Architecture in Global Socialism: Eastern Europe, West Africa, and the Middle East in the Cold War
Łukasz Stanek, Architecture in Global Socialism: Eastern Europe, West Africa, and the Middle East in the Cold War (Princeton: Princeton University Press, 2020), 358 pp.
An unassuming isometric drawing in the final chapter of Łukasz Stanek’s Architecture in Global Socialism: Eastern Europe, West Africa, and the Middle East in the Cold War diagrams a villa planned for the Emirati city of Al Ain. An assemblage of brick and glass, the villa is distinctly postmodern in character: a pergola, tall radius window, skylights, and multiple deck spaces combine to form a structure which both references and eschews historical precedents. Anca Oţoiu, an employee of the Romanian state design firm Romproiect, was unable to travel internationally to conduct site visits yet developed the plans from Bucharest, and recalls the project as a rare “experience of freedom” with architectural form and theory. (pp. 277-279)

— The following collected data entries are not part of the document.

import Literature.AlgebraicGeometry.Resolution.NormalizationInExtension
import Literature.AlgebraicGeometry.Resolution.BirationalLocalIso
import Literature.AlgebraicGeometry.Resolution.RegularLocalRingsNormal
import Literature.AlgebraicGeometry.Resolution.ResolutionGlue
import Literature.AlgebraicGeometry.Motives.FunctionFieldOver

/-!
# Crux `Picover` (stmt-ResolutionOfSingularities-0554), line `degree-p-tower`: the base case

The degree-`p ^ 0` layer of the tower induction of the line `degree-p-tower` for the crux
`Summit.ResolutionOfSingularities.ResolutionOfSingularities.Theses.PAlteration.Picover`.

**Statement** (`stub_baseCase`). Let `W` be a regular integral scheme and `L ⊇ K(W)` a finite
extension of its function field of degree `[L : K(W)] = 1`. Assume the function-field
identification `e : K(W^L) ≃ L` of the normalization `W^L = normalizationIn W L` of `W` in `L`,
compatible with `ι^♯ : K(W) → K(W^L)` (`ι = normalizationInι W L : W^L → W`). Then `W^L` has a
resolution of singularities.

**Proof.** `[L : K(W)] = 1` makes `K(W) → L` bijective, so `ι^♯ = e⁻¹ ∘ (K(W) → L)` is bijective,
i.e. the stalk map of `ι` at the generic point of `W^L` is an isomorphism. The local rings of the
regular scheme `W` are integrally closed (Matsumura, Thm. 19.4), and `ι` is integral and dominant
between integral schemes, so `ι` is an isomorphism over `V = ⊤`
(`isIso_morphismRestrict_of_isIntegralHom_of_normal`), hence an isomorphism (isomorphisms are
Zariski-local at the target). Thus `W^L ≅ W` is regular and is its own resolution.

Sources: Q. Liu, *Algebraic Geometry and Arithmetic Curves* (2002), 4.1.24–4.1.27;
H. Matsumura, *Commutative Ring Theory* (1987), Thm. 19.4.
-/

noncomputable section

set_option linter.dupNamespace false -- mandated namespace of this single-conjunct summit

open CategoryTheory AlgebraicGeometry TopologicalSpace
open Literature.AlgebraicGeometry.Resolution Literature.AlgebraicGeometry.Motives

namespace Summit.ResolutionOfSingularities.ResolutionOfSingularities.Theorems.Picover.BaseCase

universe u

/-- For a dominant morphism `f : X' → X` of integral schemes whose function-field map
`f^♯ : K(X) → K(X')` is bijective, the stalk map of `f` at the generic point of `X'` is an
isomorphism (`f^♯` is that stalk map composed with the identity specialisation
`𝒪_{X, η_X} ⟶ 𝒪_{X, f η_{X'}}`, as `f η_{X'} = η_X`). [folklore] -/
theorem isIso_stalkMap_genericPoint_of_bijective {X X' : Scheme.{u}} [IsIntegral X]
    [IsIntegral X'] (f : X' ⟶ X) [IsDominant f]
    (h : Function.Bijective (RatFn.functionFieldMap f)) :
    IsIso (f.stalkMap (genericPoint X')) := by
  have hη : f.base (genericPoint X') = genericPoint X := RatFn.genericPoint_eq_of_isDominant f
  haveI : IsIso (X.presheaf.stalkSpecializes (RatFn.specializes_genericPoint f)) := by
    have key : ∀ (y : X) (h : y ⤳ genericPoint X), y = genericPoint X →
        IsIso (X.presheaf.stalkSpecializes h) := by
      rintro y h rfl
      rw [show X.presheaf.stalkSpecializes h = 𝟙 _ from
        TopCat.Presheaf.stalkSpecializes_refl _ _]
      infer_instance
    exact key _ _ hη
  have h2 : IsIso (X.presheaf.stalkSpecializes (RatFn.specializes_genericPoint f) ≫
      f.stalkMap (genericPoint X')) :=
    (ConcreteCategory.isIso_iff_bijective _).mpr h
  exact IsIso.of_isIso_comp_left (X.presheaf.stalkSpecializes (RatFn.specializes_genericPoint f))
    (f.stalkMap (genericPoint X'))

/-- An integral dominant morphism `f : X → Y` of integral schemes which is an isomorphism on
function fields, onto a scheme `Y` all of whose local rings are integrally closed, is an
isomorphism ("finite birational onto normal is an isomorphism", globally: over `V = ⊤` by
`isIso_morphismRestrict_of_isIntegralHom_of_normal`, and isomorphisms are local at the target).
[folklore] -/
theorem isIso_of_isIntegralHom_of_normal {X Y : Scheme.{u}} [IsIntegral X] [IsIntegral Y]
    (f : X ⟶ Y) [IsIntegralHom f] [IsDominant f] (hstalk : IsIso (f.stalkMap (genericPoint X)))
    (hY : ∀ y : Y, IsIntegrallyClosed (Y.presheaf.stalk y)) : IsIso f := by
  have htop : IsIso (f ∣_ (⊤ : Y.Opens)) :=
    isIso_morphismRestrict_of_isIntegralHom_of_normal f hstalk ⊤ fun y _ => hY y
  have key : MorphismProperty.isomorphisms Scheme f :=
    (IsZariskiLocalAtTarget.iff_of_iSup_eq_top (P := MorphismProperty.isomorphisms Scheme)
      (f := f) (fun _ : Unit => (⊤ : Y.Opens)) iSup_const).mpr fun _ => htop
  exact key

/-- **Degree one** (base case of the `p`-tower). If `W` is regular (hence normal) and
`[L : K(W)] = 1` then the normalization `W^L → W` is an integral dominant morphism of integral
schemes which is an isomorphism on function fields, hence an isomorphism, so `W^L` is regular and
is its own resolution. Takes the function-field identification `K(W^L) ≃ L` for `(W, L)` as a
hypothesis. [folklore] -/
theorem stub_baseCase : ∀ (W : Scheme.{0}) [IsIntegral W] (L : Type) [Field L] [Algebra W.functionField L] [FiniteDimensional W.functionField L], (∃ e : (normalizationIn W L).functionField ≃+* L, e.toRingHom.comp (RatFn.functionFieldMap (normalizationInι W L)) = algebraMap W.functionField L) → Scheme.IsRegular W → Module.finrank W.functionField L = 1 → Scheme.HasResolution (normalizationIn W L) := by
  intro W _ L _ _ _ hK hreg hdeg
  obtain ⟨e, he⟩ := hK
  -- `K(W) → L` is bijective, `[L : K(W)]` being `1`
  have halg : Function.Bijective (algebraMap W.functionField L) :=
    Algebra.finrank_eq_one_iff_bijective_algebraMap.mp hdeg
  -- hence so is `ι^♯ : K(W) → K(W^L)`, as `e ∘ ι^♯ = (K(W) → L)`
  have hφ : Function.Bijective (RatFn.functionFieldMap (normalizationInι W L)) := by
    have h1 : Function.Bijective (e ∘ RatFn.functionFieldMap (normalizationInι W L)) := by
      have h2 := halg
      rw [← he] at h2
      exact h2
    exact (Function.Bijective.of_comp_iff' e.bijective _).mp h1
  have hstalk : IsIso ((normalizationInι W L).stalkMap (genericPoint (normalizationIn W L))) :=
    isIso_stalkMap_genericPoint_of_bijective _ hφ
  -- the local rings of the regular scheme `W` are integrally closed, so `ι` is an isomorphism
  haveI : IsIso (normalizationInι W L) :=
    isIso_of_isIntegralHom_of_normal (normalizationInι W L) hstalk
      fun y => haveI := hreg y; isIntegrallyClosed_of_isRegularLocalRing _
  -- `W^L ≅ W` is regular, hence its own resolution
  exact (Scheme.IsRegular.of_iso (inv (normalizationInι W L)) hreg).hasResolution

end Summit.ResolutionOfSingularities.ResolutionOfSingularities.Theorems.Picover.BaseCase

end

Stories like Oţoiu’s color Architecture in Global Socialism, a welcome addition to the growing body of scholarship reassessing socialist architecture and urban design within the Cold War’s myriad economic and diplomatic networks. Broad in both geographic and temporal scope, this book scrutinizes the conditions which informed projects designed, constructed, and developed by Eastern European architects, planners, and contractors in Accra, Lagos, Baghdad, Abu Dhabi, and Kuwait City between 1956 and 1989. Despite the wide remit Stanek makes clear that the works considered inArchitecture in Global Socialism constitute a collection of studies to which countless engagements between Eastern Europe and the Global South might be added. While such specificity invites increased scrutiny of the other meaningful gaps between Western-centric scholarship and the relationships between Eastern European and the Global South examined here, this book sets an undoubtedly strong precedent for further research on socialist architecture in a global context. In addition to its immediacy as a work which destabilizes Western-centric notions of global development in the later decades of the “short 20th century,” Architecture in Global Socialism compellingly posits that the implications of such practices are felt readily in the present day, and offers the reader rich visual evidence of its many case studies, both realized and unbuilt.

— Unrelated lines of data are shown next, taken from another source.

/-- **THE CURL-ENERGY UPPER BOUND** (`d = 4`, every `U(n)`, `L ≥ 2`): for `0 < ε ≤ ε₀`, `N ≥ 1`, EVERY `j`, EVERY `v ∈ skewSub 4 n N` (no gauge condition),
`D²(minAct 4 (sfClass 4 L N ε) L N (j+1) ∘ chart_1)(0)[v,v] ≤ homC 4·Σ_{P ∈ perWin 4 N} nhsNormSq (curl_1 ṽ P)`. [folklore] -/
theorem effectiveForm_le_curl_flat_allLevels [Nonempty n] {L : ℕ} [NeZero L] (hL : 2 ≤ L) :
    ∃ ε₀ : ℝ, 0 < ε₀ ∧ ∀ ε : ℝ, 0 < ε → ε ≤ ε₀ → ∀ (N : ℕ) [NeZero N], 1 ≤ N → ∀ (j : ℕ) (v : ↥(skewSub 4 n N)),
      fderiv ℝ (fderiv ℝ (fun y : ↥(skewSub 4 n N) => minAct 4 (sfClass 4 L N ε) L N (j + 1)
          (chart (ContinuousLinearMap.id ℝ (Matrix n n ℂ)) N (flatCfg : Site 4 → Fin 4 → (Matrix n n ℂ)ˣ) (y : TDir 4 n N)))) 0 v v
        ≤ 2 * (2304 * 4 ^ 4 + 4 * (4 : ℝ) * (24 * (8 : ℝ) ^ 3) ^ 2 * ((4 : ℝ) * 2 ^ 16))
          * ∑ P ∈ perWin 4 N, nhsNormSq (curl (flatCfg : Site 4 → Fin 4 → (Matrix n n ℂ)ˣ) (chartDir (ContinuousLinearMap.id ℝ (Matrix n n ℂ)) N (v : TDir 4 n N)) P) := by
  obtain ⟨ε₁, hε₁, H₁⟩ := effectiveForm_le_grad_flat_allLevels (n := n) hL
  obtain ⟨ε₂, hε₂, H₂⟩ := effectiveForm_eq_zero_of_curlFree_lift (n := n) hL
  obtain ⟨ε₃, hε₃, H₃⟩ := effectiveForm_exact_eq_zero_flat_allLevels (n := n) hL
  obtain ⟨ε₄, hε₄, H₄⟩ := minAct_hessian_flat_curl (n := n) hL
  refine ⟨min (min ε₁ ε₂) (min ε₃ ε₄), lt_min (lt_min hε₁ hε₂) (lt_min hε₃ hε₄), fun ε hε hεle N _ hN j v => ?_⟩
  have hε1 : ε ≤ ε₁ := hεle.trans ((min_le_left _ _).trans (min_le_left _ _))
  have hε2 : ε ≤ ε₂ := hεle.trans ((min_le_left _ _).trans (min_le_right _ _))
  have hε3 : ε ≤ ε₃ := hεle.trans ((min_le_right _ _).trans (min_le_left _ _))
  have hε4 : ε ≤ ε₄ := hεle.trans ((min_le_right _ _).trans (min_le_right _ _))
  set m : ↥(skewSub 4 n N) → ℝ := fun y => minAct 4 (sfClass 4 L N ε) L N (j + 1)
    (chart (ContinuousLinearMap.id ℝ (Matrix n n ℂ)) N (flatCfg : Site 4 → Fin 4 → (Matrix n n ℂ)ˣ) (y : TDir 4 n N)) with hm
  set B := fderiv ℝ (fderiv ℝ m) 0 with hB
  -- the form: symmetric, positive
  have hC2 : ContDiffAt ℝ 2 m 0 := (H₄ ε hε hε4 N hN j).1
  have hsymm : ∀ u w, B u w = B w u := fun u w => (hC2.isSymmSndFDerivAt (by simp)).eq u w
  have hpsd : ∀ u : ↥(skewSub 4 n N), 0 ≤ B u u := fun u => (H₂ ε hε hε2 N hN j u).1
  -- the Landau gauge
  set Y := chartDir (ContinuousLinearMap.id ℝ (Matrix n n ℂ)) N (v : TDir 4 n N) with hY
  have hYP : IsPeriodicDir Y (N : ℤ) := isPeriodicDir_chartDir _ N (v : TDir 4 n N)
  have hYs : IsSkewDir Y := isSkewDir_chartDir_id v.2
  obtain ⟨ζ, hζP, hζs, hζL⟩ := exists_skew_landau_potential hN Y hYP hYs
  set g : Site 4 → Fin 4 → Matrix n n ℂ := gaugeDir (flatCfg : Site 4 → Fin 4 → (Matrix n n ℂ)ˣ) ζ with hg
  have hgP : IsPeriodicDir g (N : ℤ) := isPeriodicDir_gaugeDir (isPeriodicCfg_flatCfg _) hζP
  have hgs : ∀ (r : Fin 4 → Fin N) (κ : Fin 4), resDir N g r κ ∈ skewAdjoint (Matrix n n ℂ) := fun r κ => by
    simp only [resDir, hg, gaugeDir_flatCfg]
    exact (skewAdjoint (Matrix n n ℂ)).sub_mem (hζs _) (hζs _)
  set k : ↥(skewSub 4 n N) := ⟨resDir N g, hgs⟩ with hk
  have hBkk : B k k = 0 := H₃ ε hε hε3 N hN j ζ hζP hζs k rfl
  set w : ↥(skewSub 4 n N) := v + k with hw
  -- `B[v,v] = B[w,w]`
  have hshift : B v v = B w w := by rw [hw]; exact (psd_form_shift_kernel B hsymm hpsd hBkk v).symm
  -- the Landau representative `η = ṽ + g`
  have hη : ∀ (x : Site 4) (κ : Fin 4), chartDir (ContinuousLinearMap.id ℝ (Matrix n n ℂ)) N (w : TDir 4 n N) x κ = Y x κ + g x κ := fun x κ => by
    rw [hw, Submodule.coe_add]
    exact chartDir_add_resDir (v : TDir 4 n N) hgP x κ
  have hηP : IsPeriodicDir (fun x κ => Y x κ + g x κ) (N : ℤ) := fun x τ κ => by simp only [hYP x τ κ, hgP x τ κ]
  have hηL : ∀ x : Site 4, ∑ μ : Fin 4, ((Y x μ + g x μ) - (Y (x - e μ) μ + g (x - e μ) μ)) = 0 := hζL
  -- the gradient bound on `w`, Weitzenböck on the Landau slice, gauge invariance of the curl
  have h1 := H₁ ε hε hε1 N hN j w
  simp only [hη] at h1
  rw [weitzenbock_nhs_periodBox_of_flatDiv_eq_zero hN hηP hηL] at h1
  have hcurl : ∀ (x : Site 4) (μ ν : Fin 4), curlAt (flatCfg : Site 4 → Fin 4 → (Matrix n n ℂ)ˣ) (fun x κ => Y x κ + g x κ) x μ ν
      = curlAt (flatCfg : Site 4 → Fin 4 → (Matrix n n ℂ)ˣ) Y x μ ν := by
    intro x μ ν
    simp only [curlAt_flatCfg, hg, gaugeDir_flatCfg, add_right_comm x (e ν) (e μ)]
    abel
  simp only [hcurl] at h1
  rw [← sum_perWin_nhsNormSq_curl'] at h1
  show B v v ≤ _
  rw [hshift]
  exact h1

Stanek’s objective is, in the broadest sense, to present a new theorizing of these implications beyond their built manifestations. Stanek develops the concept of the “worldmaking” inherent in socialist architecture’s global reach as the manifold means through which planners and designers capitalized on experiences abroad to renegotiate the conditions of their practices, (p. 30) and describes global socialist architecture as a network of labor, goods, and intellectual production which, considered in aggregate, evidence the enduring influence of the socialist project’s international ambition. “Worldmaking,” defined in relation to Edouard Glissant’s mondialité and Henri Lefèbvre’s mondialisation, was then the means through which such a network created, disseminated, and enabled new modes of design practice. Stanek is careful to position his concept outside of the capitalist mechanisms of late-20th century globalization rather than (as with Glissant and Jean-Luc Nancy) in opposition to them. As worldmaking is an ontological practice, Stanek understands globalization to be “just one among many possibilities of worldmaking.” (p. 30)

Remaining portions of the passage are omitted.